The United States Olympic and Paralympic Committee confirmed Monday that a teenage alternate on the women’s gymnastics team had tested positive for the coronavirus while in training in Chiba prefecture outside Tokyo.
“In alignment with local rules and protocols, the athlete has been transferred to a hotel to quarantine,” the committee said in a statement. The city of Inzai, where the team has been training, said in a statement that the gymnast tested positive on Monday after entering Japan last week. Another alternate who was in close contact with her is awaiting the results of a coronavirus test.
Olympics organizers have said their measures — including repeated testing, social distancing and restrictions on movement — would limit, but not eliminate, coronavirus cases. The Games, originally scheduled for 2020, were postponed a year in the hopes the pandemic would have eased by then and they would herald a triumphant return to normal.
Instead, they have become a reminder of the staying power of the virus and have fed a debate over whether Japan and the International Olympic Committee have their priorities straight.
Such is the unease that Toyota, one of the prime corporate sponsors of the Games, announced Monday it would not run any Olympic-themed television advertisements during them.
“There are many issues with these Games that are proving difficult to be understood,” Jun Nagata, the company’s chief communications officer, told reporters, according to The Associated Press.
The three people who tested positive inside the Olympic Village were from the South African soccer team, including two athletes and one official. They were isolated in a separate building while an additional 21 people in close contact with them are quarantining in their rooms.

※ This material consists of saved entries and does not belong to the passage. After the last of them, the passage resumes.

/-!
# F7 (generic), part 4 — the target property UNIFORM IN THE GRAPH AND IN THE PARAMETER (`∃ δ` before `∀ p < 1` and `∀ G`), and the
# p-uniform chain engine (U2; refuter p5-g3's check item D13 "constants uniform on `[p/2, p]`" at the generic layer)

builds on p205010 (kernel theorem, internal audit signed; external expert review pending) — only `targetPropertyUP_KN` uses it (through
`KNLevels.avoidingGluing_KN` ← `CSH.kozmaNitzan_conjecture3_holds`).
Lane `prim-bschramm`, seat `prim-bschramm-stmt` (gen 5); helper file (`--supports stmt-CriticalPhenomena-4575`).

WHY.  Design (D) ("re-run at `q₀ < p`", HOME/ENTRY-SEED-STAR.md §10–§11; stmt `BoxProdZ2DropAssembly.thetaDropBoxProdZ2_of_inputs`) fixes the
finite-volume input family — hence the input accuracy `δ_in` — AT `p`, and then runs the anchored-cells scheme at EVERY `q ∈ [p/2, p]` at which the
inputs still hold; the kits delivered there (`BoxProdZ2.kitClauseQ`) have accuracy `√δ_in`, so the accuracy `δ` demanded by the chain / step
lemmas must be known BEFORE `q` is.  The landed engine (`TargetPropertyU V Δ p`, p217247; `BoxProdZ2ChainU.chain_edge_tube X hΔ p …`, p218617)
quantifies `∃ δ` AFTER the parameter, which gives no uniformity over the uncountably many `q`.  But the witness in the proof of
`targetPropertyU_of_avoidingGluing` is `δ = ε · min(δ_{C3}, 1) / 12` with `δ_{C3}` from the (parameter-free) gluing schema `AvoidingGluing V` at
`ε / 2`: the parameter enters only through Step II's count hypothesis `1/(1-p)^{ΔN} ≤ δ·#levels` and Step III's `(1 - p^{s_B})^k ≤ δ`, both
HYPOTHESES of `KitsAt`.  Hence, at no mathematical cost:
* **`KNLevels.TargetPropertyUP V Δ`** — `∀ ε > 0, ∃ δ ∈ (0,1], ∀ p < 1, ∀ G` (locally finite, `deg ≤ Δ`) the body of `TargetProperty G Δ p` at
  `(ε, δ)` verbatim;
* **`targetPropertyUP_of_avoidingGluing`**, **`targetPropertyUP_KN`** (unconditional); `TargetPropertyUP.targetPropertyU` (back to U1);
* the p-uniform twins of the engine: **`TargetPropertyUP.apply_step`**, **`TargetPropertyUP.chain`**, **`TargetPropertyUP.chain_edge`** — `∃ δ`
  before `∀ p < 1, ∀ G, ∀ W s …`, bodies of `TargetPropertyU.apply_step / chain / chain_edge` verbatim.
The product specialisations (`∃ δ, ∀ q < 1, ∀ π, …` = the `hstep` / `hchain` hypotheses of p2-g2's `cond_of_tubeStep` / `hreach_of_tubeChain` for
all parameters at once) are in `BoxProdZ2ChainUP`.
[cite: KozmaNitzan2024, §4 Lemma 10 (pp. 17–22), Lemma 11 (p. 22), Lemma 12 (pp. 23–25); Conjecture 3 (p. 15)] [cite: GrimmettPercolation1999, §7.2]
-/

noncomputable section

open MeasureTheory ProbabilityTheory

namespace Summit.CriticalPhenomena.PercolationContinuityZ3.Theorems

namespace Transplant

namespace KNLevels

open Literature.Probability.Percolation Literature.Probability.LatticeModels SimpleGraph

/-! ## §1 The target property, uniform in the graph and in the parameter -/

/-- **The target property, uniform in the graph on the vertex type `V` AND in the parameter `p < 1`**: for every `ε > 0` ONE `δ ∈ (0,1]`
such that for EVERY `p < 1` and EVERY locally finite `G : SimpleGraph V` with degrees `≤ Δ` the conclusion of the generic target lemma holds at
`(ε, δ)` (body of `TargetProperty G Δ p` verbatim). [cite: KozmaNitzan2024, §4 Lemma 10 (p. 17)] -/
def TargetPropertyUP (V : Type) [DecidableEq V] (Δ : ℕ) : Prop :=
  ∀ ⦃ε : ℝ⦄, 0 < ε → ∃ δ : ℝ, 0 < δ ∧ δ ≤ 1 ∧ ∀ (p : unitInterval), (p : ℝ) < 1 →
    ∀ (G : SimpleGraph V) [G.LocallyFinite], (∀ x, G.degree x ≤ Δ) →
    ∀ (L : LData G) (W : Sym2 V → unitInterval) (D T : Finset V) (R N j₀ j₁ : ℕ),
    LHyp L W p D R → j₁ ≤ R → T ⊆ D → T.Nonempty →
    1 / (1 - (p : ℝ)) ^ (Δ * N) ≤ δ * ((Finset.Icc j₀ j₁).card : ℝ) →
    (∀ j ∈ Finset.Icc j₀ j₁, ∃ (σ : SData V) (S : Finset V), SHyp L j σ ∧ σ.N ≤ N ∧
      (1 - (p : ℝ) ^ σ.sB) ^ σ.k ≤ δ ∧ S ⊆ L.X j ∧ S ⊆ D ∧
      (∀ x ∈ σ.K, ∀ e ∈ σ.seed x, e ∉ wireSet (↑S : Set V)) ∧ (∀ x ∈ σ.K, σ.face x ⊆ S) ∧
      (∀ x ∈ σ.K, 1 - 3 * δ ≤ (prodBernoulli W).real {ω | ∃ u ∈ σ.face x,
        1 - δ < (prodBernoulli (pinW W (wireSet (↑S : Set V)) ω)).real (⋃ t ∈ T, openConnIn (↑D : Set V) u t)})) →
    1 - δ < (prodBernoulli W).real L.reachB →
      1 - ε < (prodBernoulli W).real (⋃ t ∈ T, openConn L.o t)

variable {V : Type} [DecidableEq V]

Masa Takaya, a spokesman for the Tokyo organizing committee, said athletes who were in close contact with those who tested positive would be allowed to train if they otherwise follow the isolation restrictions. Athletes are tested daily and if they test negative within six hours of a competition, they will be allowed to play.
Another six athletes and two Olympics staff members from Britain were also isolating after they had been informed that they had sat near a person on their flight to Tokyo who had tested positive for the coronavirus at the airport.
The Associated Press reported that Ondřej Perušič’, a beach volleyball player competing for the Czech Republic, had also tested positive in the Olympic Village.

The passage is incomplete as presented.